An invisible consensus evaporates

This world hangs by a slender thread, Trust

The Bears, one of Adrian Belew’s bands, play a joyous set of guitar-driven songs that stick with you. Reading Jedediah Britton-Purdy’s offering in The Atlantic immediately evoked one of their most memorable: “Trust.”

The Duke Law School professor considers the breakdown in mutual trust fueling what feels like a breakdown in the democratic spirit that birthed this country, powered its resolve to form a more perfect union, and held it together, more or less, since its founding:

In 2019, 73 percent of those under 30 agreed that “most of the time, people just look out for themselves,” and almost as many said, “Most people would take advantage of you if they got the chance.”

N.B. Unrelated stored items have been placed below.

/-
Copyright (c) 2026 the pub-hodgecm-mathlib formalisation cell (harness21).  Prover seat hodgecm-mathlib-F0P3-p02 (g16), 2026-09-01.  Road «S3-ram» seeding wave (LEAD F0P3a-plan (g12) T11-41∕T11-54∕T11-57∕T11-74;
owner F0P3a-p06 (g15)), row «(L)-ram» file L5-E: the (e3) LEVI clause of the fold's `stub_levelOneRowsRam` :118 with BOTH sockets discharged (★ F0P3a-p01 (g15) `…_of_frame_of_integral_eq` ∘ ★ FILE L5-D).
-/
import Literature.NumberTheory.Rogawski1990.DepthZeroKappaTransferLeviRamifiedOfFrame    -- ★ (F0P3a-p01 (g15)): (e3) with the C-Δ Levi value discharged, socket `hN` — `finsum_delta_mul_classOrbitalIntegral_eq_of_levi_ramified_levelOne_of_frame_of_integral_eq`
import Literature.NumberTheory.Rogawski1990.LevelOnePieceAverageSocketRamified            -- ★ FILE L5-D (this seat): `exists_integral_comp_symm_eq_mul_of_levelOne_ramified` (the `hN` socket, `∃ X`)
import HarnessLib

/-!
# (e3) THE LEVI ROW OF THE DEPTH-ZERO Δ‴-TRANSFER AT A TAME-RAMIFIED PLACE FOR A `v`-LEVEL-ONE `K`-CLASS PIECE — SOCKET-FREE
(Rogawski (1990) §4.9 Prop. 4.9.1 pp. 54–56, §12.2 p. 173)

Topic `NumberTheory/Rogawski1990`; namespace `Literature.NumberTheory.Rogawski1990`.  KERNEL mathematics only: one theorem, no definition, no named fact, no instance, no notation,
no `sorry`.  Cell `pub/hodgecm-mathlib`, crux H413 = `stmt-HodgeConjecture-24833`; road «S3-ram» seeding wave (LEAD F0P3a-plan (g12); owner F0P3a-p06 (g15)), row **«(L)-ram», FILE L5-E**
(seat F0P3-p02 (g16)) = the TIE of the (e3) organ (F0P3a-p01 (g15): ★ p846921 → ★ `DepthZeroKappaTransferLeviRamifiedOfFrame`, C-Δ value ★ p846910 p07 (g12)) with the (U)-ram head
(F0P2-p01 (g15), F0P3a-p05 (g16)) and the (L)-ram `N ∩ K₃`-average (this seat, ★ FILES L1–L5-D).  CONSUMER: END F0P3a-p03 (g16)'s fold v6 `stub_levelOneRowsRam` :118, Levi population.
HONEST LABEL: HC_CM is proved only modulo the 2 remaining named inputs (hLiu418 24832, h413 24833) until rung 0 closes; «S3-ram» is Literature seeding; this file discharges no named fact.

THE MATHEMATICS.  ★ `finsum_delta_mul_classOrbitalIntegral_eq_of_levi_ramified_levelOne_of_frame_of_integral_eq` proves the Levi row
`Σᶠ_c Δ‴(γ_H, c)·Φ(c, g) = a₀·Φ^st(γ_H, 1_{K_H}·χ₀) + a₁·Φ^st(γ_H, 1_{K_H}·χ₁)` near `γ_H = 1` on the Levi population, for ANY `a₁` and for `a₀` passing the test
`a₀·ν_H(K_H) = (y_λ, θ)_v·ν_G(K′)·X`, GIVEN the socket `hN : ∫_N g(ψ⁻¹ n) dμ_N = μ_N(N ∩ K₃)·X` for every level frame.  ★ FILE L5-D supplies `∃ X, hN` for every `v`-level-one
`K`-class piece supported in `K′`; `ν_H(K_H) ≠ 0` (compact open), so `a₀ := (y_λ, θ)_v·ν_G(K′)·X ∕ ν_H(K_H)` passes the test.  Hence **the Levi row holds with NO socket:
`∃ a₀, ∀ a₁, ∃ V ∈ 𝓝 1, ∀ γ_H ∈ V` regular of Levi type, the identity** (`exists_finsum_delta_mul_classOrbitalIntegral_eq_of_levi_ramified_levelOne_of_frame`).

## References
* [Rogawski1990] J. D. Rogawski, *Automorphic Representations of Unitary Groups in Three Variables*, Ann. of Math. Stud. 123 (1990), §4.9 Prop. 4.9.1 (a)(b) pp. 54–56; §4.3 (4.3.1) p. 43; §12.2 p. 173.
* [LanglandsShelstad1987] R. P. Langlands, D. Shelstad, *On the definition of transfer factors*, Math. Ann. 278 (1987), §1.3–1.4.
* [Kottwitz1986] R. E. Kottwitz, *Base change for unit elements of Hecke algebras*, Compositio Math. 60 (1986), §3.
-/

set_option autoImplicit false

noncomputable section

open MeasureTheory Measure Set Filter Topology NumberField IsDedekindDomain Matrix ValuativeRel
open scoped ENNReal NNReal Matrix MatrixGroups ValuativeRel WithZero

namespace Literature.NumberTheory.Rogawski1990

open Literature.NumberTheory.Automorphic Literature.NumberTheory.Automorphic.UnitaryGroup Literature.NumberTheory.Automorphic.IntegralReduction
open Literature.NumberTheory.GaloisRepresentations Literature.NumberTheory.GaloisRepresentations.IsNonarchimedeanLocalField
open Literature.NumberTheory.QuadraticForms

set_option maxHeartbeats 1600000 in
-- instance-term unification on the CM local carriers (as in ★ p846921 ∕ ★ `DepthZeroKappaTransferLeviRamifiedOfFrame`)
open scoped Classical in
/-- **(e3) THE LEVI ROW AT A TAME-RAMIFIED PLACE FOR A LEFT-`K(ϖ_v)`-INVARIANT `K`-CLASS PIECE — SOCKET-FREE** (★ `…_of_frame_of_integral_eq` ∘ ★ FILE L5-D
`exists_integral_comp_symm_eq_mul_of_levelOne_ramified`): binders = END fold v6 `stub_levelOneRowsRam` :118 (`hH' w hw he hH'w hH'i h2`, block `ϖ hϖ hσϖ`, frame `A hA hframe`, measures and
canonical orbital families, piece `g hgm hgK hginv hg1`) + the C-Δ guard `hμω`, `y_λ` with `ι_w y_λ = −det H′_w` (★ p846910).  Conclusion: **`∃ a₀, ∀ a₁, ∃ V ∈ 𝓝 1, ∀ γ_H ∈ V`
`G`-regular of Levi type, `Σᶠ_c Δ‴(γ_H, c)·Φ(c, g) = a₀·Φ^st(γ_H, 1_{K_H}χ₀) + a₁·Φ^st(γ_H, 1_{K_H}χ₁)`** (`a₀ = (y_λ, θ)_v·ν_G(K′)·X∕ν_H(K_H)`, `X` the `N ∩ K₃`-average of ★ FILE L5-D).
[cite: Rogawski1990, §4.9 Prop. 4.9.1 (a)(b) pp. 54–56; §4.3 (4.3.1) p. 43] [cite: LanglandsShelstad1987, §1.3–1.4] [cite: Kottwitz1986, §3] -/
theorem exists_finsum_delta_mul_classOrbitalIntegral_eq_of_levi_ramified_levelOne_of_frame
    (L : Type) [Field L] [NumberField L] [IsCMField L] (H' : Matrix (Fin 3) (Fin 3) L) (μ : HeckeCharacter L)
    {v : HeightOneSpectrum (𝓞 ↥(maximalRealSubfield L))}
    (hH' : (H'.map (cmConjRingHom L)).transpose = H') (w : PlacesOver L v)
    (hw : IsCMField.complexConj L • w.1 = w.1) (he : v.asIdeal.ramificationIdx' w.1.asIdeal ≠ 1)
    (hH'w : IsUnit (placeForm H' w.1)) (hH'i : hH'w.unit ∈ glInt 3 (w.1.adicCompletion L))
    (h2 : IsUnit (2 : 𝒪[w.1.adicCompletion L]))
    -- the tame-ramified block (fold v6 binders): `ϖ ∈ L_w`, `|ϖ| = exp(−1)`, `σ_w ϖ = −ϖ`
    (ϖ : (w.1.adicCompletion L)) (hϖ : Valued.v ϖ = WithZero.exp (-1 : ℤ)) (hσϖ : galAdicCompletionMap (L := L) (IsCMField.complexConj L) hw ϖ = -ϖ)
    -- the integral antidiagonal FRAME of `H′_w` (END fold v2 socket binders; supplied at a tame-ramified `w` by ★ p846344 `exists_glInt_placeForm_eq_smul_formCongr_antidiagonal_of_neg`)
    (A : GL (Fin 3) (w.1.adicCompletion L)) (hA : A ∈ glInt 3 (w.1.adicCompletion L))
    (hframe : placeForm H' w.1 = (-(placeForm H' w.1).det) • formCongr (galAdicCompletionMap (L := L) (IsCMField.complexConj L) hw) A ((StdForm.antidiagonal 3).over (w.1.adicCompletion L)))
    [MeasurableSpace ((cmDatum L 3 H').Local v)] [BorelSpace ((cmDatum L 3 H').Local v)]
    [∀ γ : ((cmDatum L 3 H').Local v), MeasurableSpace (((cmDatum L 3 H').Local v) ⧸ Subgroup.centralizer ({γ} : Set ((cmDatum L 3 H').Local v)))]
    [∀ γ : ((cmDatum L 3 H').Local v), BorelSpace (((cmDatum L 3 H').Local v) ⧸ Subgroup.centralizer ({γ} : Set ((cmDatum L 3 H').Local v)))]
    [MeasurableSpace ((cmDatum L 2 (Matrix.of fun i j : Fin 2 => if i.val + j.val + 1 = 2 then (1 : L) else 0)).Local v ×
      (cmDatum L 1 (Matrix.of fun i j : Fin 1 => if i.val + j.val + 1 = 1 then (1 : L) else 0)).Local v)]
    [BorelSpace ((cmDatum L 2 (Matrix.of fun i j : Fin 2 => if i.val + j.val + 1 = 2 then (1 : L) else 0)).Local v ×
      (cmDatum L 1 (Matrix.of fun i j : Fin 1 => if i.val + j.val + 1 = 1 then (1 : L) else 0)).Local v)]
    [∀ a : ((cmDatum L 2 (Matrix.of fun i j : Fin 2 => if i.val + j.val + 1 = 2 then (1 : L) else 0)).Local v ×
      (cmDatum L 1 (Matrix.of fun i j : Fin 1 => if i.val + j.val + 1 = 1 then (1 : L) else 0)).Local v),
      MeasurableSpace (((cmDatum L 2 (Matrix.of fun i j : Fin 2 => if i.val + j.val + 1 = 2 then (1 : L) else 0)).Local v ×
      (cmDatum L 1 (Matrix.of fun i j : Fin 1 => if i.val + j.val + 1 = 1 then (1 : L) else 0)).Local v) ⧸ Subgroup.centralizer ({a} : Set ((cmDatum L 2 (Matrix.of fun i j : Fin 2 => if i.val + j.val + 1 = 2 then (1 : L) else 0)).Local v ×
      (cmDatum L 1 (Matrix.of fun i j : Fin 1 => if i.val + j.val + 1 = 1 then (1 : L) else 0)).Local v)))]
    [∀ a : ((cmDatum L 2 (Matrix.of fun i j : Fin 2 => if i.val + j.val + 1 = 2 then (1 : L) else 0)).Local v ×
      (cmDatum L 1 (Matrix.of fun i j : Fin 1 => if i.val + j.val + 1 = 1 then (1 : L) else 0)).Local v),
      BorelSpace (((cmDatum L 2 (Matrix.of fun i j : Fin 2 => if i.val + j.val + 1 = 2 then (1 : L) else 0)).Local v ×
      (cmDatum L 1 (Matrix.of fun i j : Fin 1 => if i.val + j.val + 1 = 1 then (1 : L) else 0)).Local v) ⧸ Subgroup.centralizer ({a} : Set ((cmDatum L 2 (Matrix.of fun i j : Fin 2 => if i.val + j.val + 1 = 2 then (1 : L) else 0)).Local v ×
      (cmDatum L 1 (Matrix.of fun i j : Fin 1 => if i.val + j.val + 1 = 1 then (1 : L) else 0)).Local v)))]
    (νH : Measure ((cmDatum L 2 (Matrix.of fun i j : Fin 2 => if i.val + j.val + 1 = 2 then (1 : L) else 0)).Local v ×
      (cmDatum L 1 (Matrix.of fun i j : Fin 1 => if i.val + j.val + 1 = 1 then (1 : L) else 0)).Local v)) [νH.IsHaarMeasure] [νH.IsMulRightInvariant]
    (νG : Measure ((cmDatum L 3 H').Local v)) [νG.IsHaarMeasure] [νG.IsMulRightInvariant]
    {mH : OrbitalMeasureFamily ((cmDatum L 2 (Matrix.of fun i j : Fin 2 => if i.val + j.val + 1 = 2 then (1 : L) else 0)).Local v ×
      (cmDatum L 1 (Matrix.of fun i j : Fin 1 => if i.val + j.val + 1 = 1 then (1 : L) else 0)).Local v)} {mG : OrbitalMeasureFamily ((cmDatum L 3 H').Local v)}
    (hmH : mH.IsCanonical (IsLocalGRegular L v) νH)
    (hmG : mG.IsCanonical (fun γ => IsRegularElt (γ.val : GL (Fin 3) (UnitaryGroup.LocalRing L v))) νG)
    -- the piece: Borel, `Ad K′`-invariant, LEFT-INVARIANT under the `v`-level-1 congruence set `K(ϖ_v)` (END fold v6 `stub_levelOneRowsRam` :118 token `hg1` VERBATIM)
    (g : ((cmDatum L 3 H').Local v) → ℂ) (hgm : Measurable g)
    (hgK : tsupport g ⊆ (cmLocalIntegralLevel L 3 H' v : Set ((cmDatum L 3 H').Local v)))
    (hginv : ∀ u ∈ cmLocalIntegralLevel L 3 H' v, ∀ x, g (u * x * u⁻¹) = g x)
    (hg1 : ∀ u : (cmDatum L 3 H').Local v,
      (∀ a b, Valued.v (((toPlace v w (HeckeCharacter.uniformizer ↥(maximalRealSubfield L) v : v.adicCompletion ↥(maximalRealSubfield L))) ^ 1)⁻¹ *
        ((((localNonsplitEquiv (IsCMField.complexConj L) H' (IsCMField.complexConj_ne_one L) w hw u :
            ↥(unitaryGroupOfForm (galAdicCompletionMap (L := L) (IsCMField.complexConj L) hw) (placeForm H' w.1))) : GL (Fin 3) (w.1.adicCompletion L)) :
              Matrix (Fin 3) (Fin 3) (w.1.adicCompletion L)) a b - (1 : Matrix (Fin 3) (Fin 3) (w.1.adicCompletion L)) a b)) ≤ 1) →
      ∀ x, g (u * x) = g x)
    (hμω : ∀ x : ideleGroup ↥(maximalRealSubfield L), μ (AdeleRing.ideleBaseChange ↥(maximalRealSubfield L) L x) = quadraticHeckeCharCM L x)
    (yl : v.adicCompletion ↥(maximalRealSubfield L)) (hyl : toPlace v w yl = -(placeForm H' w.1).det) :
    ∃ a₀ : ℂ, ∀ a₁ : ℂ,
        ∃ V ∈ 𝓝 (1 : ((cmDatum L 2 (Matrix.of fun i j : Fin 2 => if i.val + j.val + 1 = 2 then (1 : L) else 0)).Local v ×
        (cmDatum L 1 (Matrix.of fun i j : Fin 1 => if i.val + j.val + 1 = 1 then (1 : L) else 0)).Local v)),
      ∀ γH ∈ V, IsLocalGRegular L v γH →
        (∃ (y : ((cmDatum L 2 (Matrix.of fun i j : Fin 2 => if i.val + j.val + 1 = 2 then (1 : L) else 0)).Local v ×
        (cmDatum L 1 (Matrix.of fun i j : Fin 1 => if i.val + j.val + 1 = 1 then (1 : L) else 0)).Local v)) (d' : Fin 2 → (UnitaryGroup.LocalRing L v)ˣ),
          glDiagonal 2 (UnitaryGroup.LocalRing L v) d' = ((y * γH * y⁻¹).1.val : GL (Fin 2) (UnitaryGroup.LocalRing L v))) →
        ∑ᶠ cG : ConjClasses ((cmDatum L 3 H').Local v),
            ((finExplicitCollection L H' μ (finExplicitDelta_conj_left_all L H' μ) (finExplicitDelta_conj_right_all L H' μ)) v).Δ γH (Quotient.out cG) *
              classOrbitalIntegral mG g cG =
          a₀ * stableOrbitalIntegralRel (IsLocalStablyConjH L v) mH
                ((((cmLocalIntegralLevel L 2 (Matrix.of fun i j : Fin 2 => if i.val + j.val + 1 = 2 then (1 : L) else 0) v).prod
                (cmLocalIntegralLevel L 1 (Matrix.of fun i j : Fin 1 => if i.val + j.val + 1 = 1 then (1 : L) else 0) v) : Subgroup _) : Set _).indicator
              (fun h => if (redMat (((h.1.val : GL (Fin 2) (UnitaryGroup.LocalRing L v)).val.map (Pi.evalRingHom (fun w' : PlacesOver L v => w'.1.adicCompletion L) w))) - 1) ^ 2 = 0 ∧ (redMat (((h.1.val : GL (Fin 2) (UnitaryGroup.LocalRing L v)).val.map (Pi.evalRingHom (fun w' : PlacesOver L v => w'.1.adicCompletion L) w))) - 1).rank = 0 then (1 : ℂ) else 0)) γH +
          a₁ * stableOrbitalIntegralRel (IsLocalStablyConjH L v) mH
                ((((cmLocalIntegralLevel L 2 (Matrix.of fun i j : Fin 2 => if i.val + j.val + 1 = 2 then (1 : L) else 0) v).prod
                (cmLocalIntegralLevel L 1 (Matrix.of fun i j : Fin 1 => if i.val + j.val + 1 = 1 then (1 : L) else 0) v) : Subgroup _) : Set _).indicator
              (fun h => if (redMat (((h.1.val : GL (Fin 2) (UnitaryGroup.LocalRing L v)).val.map (Pi.evalRingHom (fun w' : PlacesOver L v => w'.1.adicCompletion L) w))) - 1) ^ 2 = 0 ∧ (redMat (((h.1.val : GL (Fin 2) (UnitaryGroup.LocalRing L v)).val.map (Pi.evalRingHom (fun w' : PlacesOver L v => w'.1.adicCompletion L) w))) - 1).rank = 1 then (1 : ℂ) else 0)) γH := by
  obtain ⟨X, hN⟩ := exists_integral_comp_symm_eq_mul_of_levelOne_ramified L H' hH' w hw he hH'w hH'i h2 ϖ hϖ hσϖ A hA hframe g hginv hg1 hgK
  -- `ν_H(K_H) ≠ 0`: `K_H` is compact open
  have hKH : (νH.real (((cmLocalIntegralLevel L 2 (Matrix.of fun i j : Fin 2 => if i.val + j.val + 1 = 2 then (1 : L) else 0) v).prod
                (cmLocalIntegralLevel L 1 (Matrix.of fun i j : Fin 1 => if i.val + j.val + 1 = 1 then (1 : L) else 0) v) : Subgroup _) : Set _) : ℂ) ≠ 0 := by
    have hco := isCompact_isOpen_cmLocalIntegralLevel_prod L 2 1 (Matrix.of fun i j : Fin 2 => if i.val + j.val + 1 = 2 then (1 : L) else 0)
      (Matrix.of fun i j : Fin 1 => if i.val + j.val + 1 = 1 then (1 : L) else 0) v
    have hpos := hco.2.measure_pos νH ⟨1, Subgroup.one_mem _⟩
    have hfin := hco.1.measure_lt_top (μ := νH)
    exact_mod_cast (ENNReal.toReal_pos hpos.ne' hfin.ne).ne'
  refine ⟨(hilbertSymbol (v.adicCompletion ↥(maximalRealSubfield L)) yl
        (algebraMap ↥(maximalRealSubfield L) _ ((cmQuadraticGenerator L : 𝓞 ↥(maximalRealSubfield L)) : ↥(maximalRealSubfield L))) : ℂ) *
      (νG.real (cmLocalIntegralLevel L 3 H' v : Set ((cmDatum L 3 H').Local v)) : ℂ) * X / (νH.real (((cmLocalIntegralLevel L 2 (Matrix.of fun i j : Fin 2 => if i.val + j.val + 1 = 2 then (1 : L) else 0) v).prod
                (cmLocalIntegralLevel L 1 (Matrix.of fun i j : Fin 1 => if i.val + j.val + 1 = 1 then (1 : L) else 0) v) : Subgroup _) : Set _) : ℂ), fun a₁ => ?_⟩
  exact finsum_delta_mul_classOrbitalIntegral_eq_of_levi_ramified_levelOne_of_frame_of_integral_eq L H' μ hH' w hw he hH'w hH'i h2 A hA hframe νH νG hmH hmG
    g hgm hginv hg1 X _ a₁ hN hμω yl hyl (by rw [div_mul_cancel₀ _ hKH])

end Literature.NumberTheory.Rogawski1990

end
import Mathlib
import Summits.ValiantsHypothesis.ValiantsHypothesis.Theorems.FifoMatchingNNDivisionHardTorusHomogeneous
import Summits.ValiantsHypothesis.ValiantsHypothesis.Theorems.FifoMatchingNNSaturatedCofactors
import Summits.ValiantsHypothesis.ValiantsHypothesis.Theses.FifoMatching
import HarnessLib

/-!
# Route FifoMatching — crux `NNDivisionHard` (stmt-ValiantsHypothesis-21181): the crux is its CHEAP, TORUS-HOMOGENEOUS,
# HYPER-DEGREE, **UNSATURATED** tier, by name

Sharpening of the landed localisation `NNDivisionHard.TorusHomogeneous.nnDivisionHard_iff_torusTier` (21181 ⟺ every cheap,
torus-homogeneous, hyper-degree cofactor is beaten) by the new rung `SaturatedCofactor.saturated_not_certificate_qp`
(`Theorems/FifoMatchingNNSaturatedCofactors.lean`: a torus-homogeneous cofactor each of whose nest-free perfect matchings
carries one of its monomials is NEVER a quasi-polynomial certificate, whatever its degree):

* `vertexDeg_eq_sum` — the tree's `vertexDeg d v` (arc-endpoints of the monomial `d` at `v`) is the vertex weight
  `Σ_j (d(v,j) + d(j,v))` of the saturated-cofactor file (bridge between the two spellings of torus-homogeneity);
* ★ `nnDivisionHard_iff_unsaturatedTier` — **`NNDivisionHard` ⟺ for every `c`, eventually in `n`, every nonzero cofactor
  `h` which (i) is torus-homogeneous (one vertex-degree vector), (ii) has total degree `> 2^⌊n^{1/8}⌋`, (iii) is cheap,
  `L₊(h) ≤ 2^((log₂ n + c)^c)`, and (iv) is UNSATURATED — some nest-free perfect matching `P` of `[2n]` carries NO monomial
  of `h` (every monomial of `h` uses an arc outside `P`) — satisfies `2^((log₂ n + c)^c) < L₊(NN_n · h) + L₊(h)`.**

So the open residual of 21181 is now: cheap, astronomically-high-degree torus weight vectors that AVOID at least one
nest-free perfect matching.  HONEST FRAMING: by-name bookkeeping over landed engines (torus tier + saturated rung); no
progress is claimed on that residual; `NNDivisionHard`, `NNNotVP`, VP ≠ VNP remain OPEN (NOT proved).
-/

noncomputable section

-- Sub = Summit single-conjunct layout: the duplicated namespace component is mandated by the tree.
set_option linter.dupNamespace false
set_option autoImplicit false

namespace Summit.ValiantsHypothesis.ValiantsHypothesis.Theorems.FifoMatching.NNDivisionHard.UnsaturatedTier

open Finset MvPolynomial Literature.Computability.AlgebraicComplexity
open Summit.ValiantsHypothesis.ValiantsHypothesis.Theorems.FifoMatching.NNLowDegreeCofactorHard (vertexDeg)
open Summit.ValiantsHypothesis.ValiantsHypothesis.Theorems.FifoMatching.NNDivisionHard.TorusHomogeneous
  (nnDivisionHard_iff_torusTier)
open Summit.ValiantsHypothesis.ValiantsHypothesis.Theorems.FifoMatching.SaturatedCofactor
  (saturated_not_certificate_qp)
open scoped NNReal BigOperators

/-- Bridge: the tree's `vertexDeg d v` is the vertex weight `Σ_j (d(v,j) + d(j,v))`. [folklore] -/
theorem vertexDeg_eq_sum {m : ℕ} (d : (Fin m × Fin m) →₀ ℕ) (v : Fin m) :
    vertexDeg d v = ∑ j, (d (v, j) + d (j, v)) := by
  classical
  rw [Finset.sum_add_distrib]
  have h1 : (∑ e ∈ d.support with e.1 = v, d e) = ∑ j, d (v, j) := by
    calc (∑ e ∈ d.support with e.1 = v, d e)
        = ∑ e ∈ (Finset.univ.filter fun e : Fin m × Fin m => e.1 = v), d e := by
          apply Finset.sum_subset
          · exact Finset.filter_subset_filter _ (Finset.subset_univ _)
          · intro e he hne
            rw [Finset.mem_filter] at he hne
            exact Finsupp.notMem_support_iff.mp fun h => hne ⟨h, he.2⟩
      _ = ∑ e ∈ (Finset.univ : Finset (Fin m)).image (fun j => (v, j)), d e := by
          congr 1
          ext e
          simp only [Finset.mem_filter, Finset.mem_univ, true_and, Finset.mem_image]
          constructor
          · intro he; exact ⟨e.2, by rw [← he]⟩
          · rintro ⟨j, rfl⟩; rfl
      _ = ∑ j, d (v, j) := by
          rw [Finset.sum_image]
          intro j _ j' _ hjj'
          exact (Prod.ext_iff.mp hjj').2
  have h2 : (∑ e ∈ d.support with e.2 = v, d e) = ∑ j, d (j, v) := by
    calc (∑ e ∈ d.support with e.2 = v, d e)
        = ∑ e ∈ (Finset.univ.filter fun e : Fin m × Fin m => e.2 = v), d e := by
          apply Finset.sum_subset
          · exact Finset.filter_subset_filter _ (Finset.subset_univ _)
          · intro e he hne
            rw [Finset.mem_filter] at he hne
            exact Finsupp.notMem_support_iff.mp fun h => hne ⟨h, he.2⟩
      _ = ∑ e ∈ (Finset.univ : Finset (Fin m)).image (fun j => (j, v)), d e := by
          congr 1
          ext e
          simp only [Finset.mem_filter, Finset.mem_univ, true_and, Finset.mem_image]
          constructor
          · intro he; exact ⟨e.1, by rw [← he]⟩
          · rintro ⟨j, rfl⟩; rfl
      _ = ∑ j, d (j, v) := by
          rw [Finset.sum_image]
          intro j _ j' _ hjj'
          exact (Prod.ext_iff.mp hjj').1
  unfold vertexDeg
  rw [h1, h2]

/-- ★ **`NNDivisionHard` ⟺ its cheap, torus-homogeneous, hyper-degree, UNSATURATED tier.**  What is OPEN in
stmt-ValiantsHypothesis-21181 is exactly: for every `c`, eventually in `n`, every nonzero cofactor `h` over `ℝ≥0` that has ONE
vertex-degree vector, total degree `> 2^⌊n^{1/8}⌋`, cost `L₊(h) ≤ 2^((log₂ n + c)^c)`, and MISSES some nest-free perfect
matching `P` (no monomial of `h` is supported on the arcs of `P`), satisfies `2^((log₂ n + c)^c) < L₊(NN_n · h) + L₊(h)`;
saturated cofactors are dealt with by `SaturatedCofactor.saturated_not_certificate_qp`, the rest of the normalisation by
`nnDivisionHard_iff_torusTier`. [cite: JerrumSnir1982, §4.3] -/
theorem nnDivisionHard_iff_unsaturatedTier :
    Summit.ValiantsHypothesis.ValiantsHypothesis.Theses.FifoMatching.NNDivisionHard ↔
    ∀ c : ℕ, ∃ n₀ : ℕ, ∀ n ≥ n₀, ∀ h : MvPolynomial (Fin (2 * n) × Fin (2 * n)) ℝ≥0, h ≠ 0 →
      (∀ d ∈ h.support, ∀ d' ∈ h.support, vertexDeg d = vertexDeg d') →
      2 ^ Nat.sqrt (Nat.sqrt (Nat.sqrt n)) < h.totalDegree →
      complexity h ≤ 2 ^ ((Nat.log 2 n + c) ^ c) →
      (∃ P ∈ nestFreeMatchings (2 * n), ∀ e ∈ h.support, ∃ a, e a ≠ 0 ∧ arcExponent P a = 0) →
        2 ^ ((Nat.log 2 n + c) ^ c) < complexity (nestFreeMatchingPoly n ℝ≥0 * h) + complexity h := by
  constructor
  · intro H c
    obtain ⟨n₀, hn₀⟩ := H c
    exact ⟨n₀, fun n hn h hh _ _ _ _ => hn₀ n hn h hh⟩
  · intro H
    rw [nnDivisionHard_iff_torusTier]
    intro c
    obtain ⟨n₀, hn₀⟩ := H c
    obtain ⟨n₁, hn₁⟩ := saturated_not_certificate_qp c
    refine ⟨max n₀ n₁, fun n hn h hh hhom hdeg hcost => ?_⟩
    have hn0 : n₀ ≤ n := le_trans (le_max_left _ _) hn
    have hn1 : n₁ ≤ n := le_trans (le_max_right _ _) hn
    by_cases hsat : ∀ P ∈ nestFreeMatchings (2 * n), ∃ e ∈ h.support, ∀ a, e a ≠ 0 → arcExponent P a ≠ 0
    · -- saturated: the new rung (vertex weights = the common vertex-degree vector)
      obtain ⟨d₀, hd₀⟩ := support_nonempty.mpr hh
      refine hn₁ n hn1 h (vertexDeg d₀) (fun e he i => ?_) hsat
      rw [← vertexDeg_eq_sum, hhom e he d₀ hd₀]
    · -- unsaturated: the tier
      push Not at hsat
      obtain ⟨P, hP, hmiss⟩ := hsat
      exact hn₀ n hn0 h hh hhom hdeg hcost ⟨P, hP, fun e he => by
        obtain ⟨a, ha, hPa⟩ := hmiss e he
        exact ⟨a, ha, by simpa using hPa⟩⟩

end Summit.ValiantsHypothesis.ValiantsHypothesis.Theorems.FifoMatching.NNDivisionHard.UnsaturatedTier

end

Trust in government has taken an even greater hit. In 1964, 77 percent of Americans trusted the federal government to do the right thing most or all of the time. In 2022, that number was 22 percent, and it has been languishing in that neighborhood since 2010. In 1973, amid riots, domestic terrorism, the Watergate scandal, and clashes over the Vietnam War, majorities trusted Congress, the presidency, and the Supreme Court. Majorities (in many cases substantial ones) mistrust all of those institutions now. Trust in newspapers and public schools has traveled the same trajectory.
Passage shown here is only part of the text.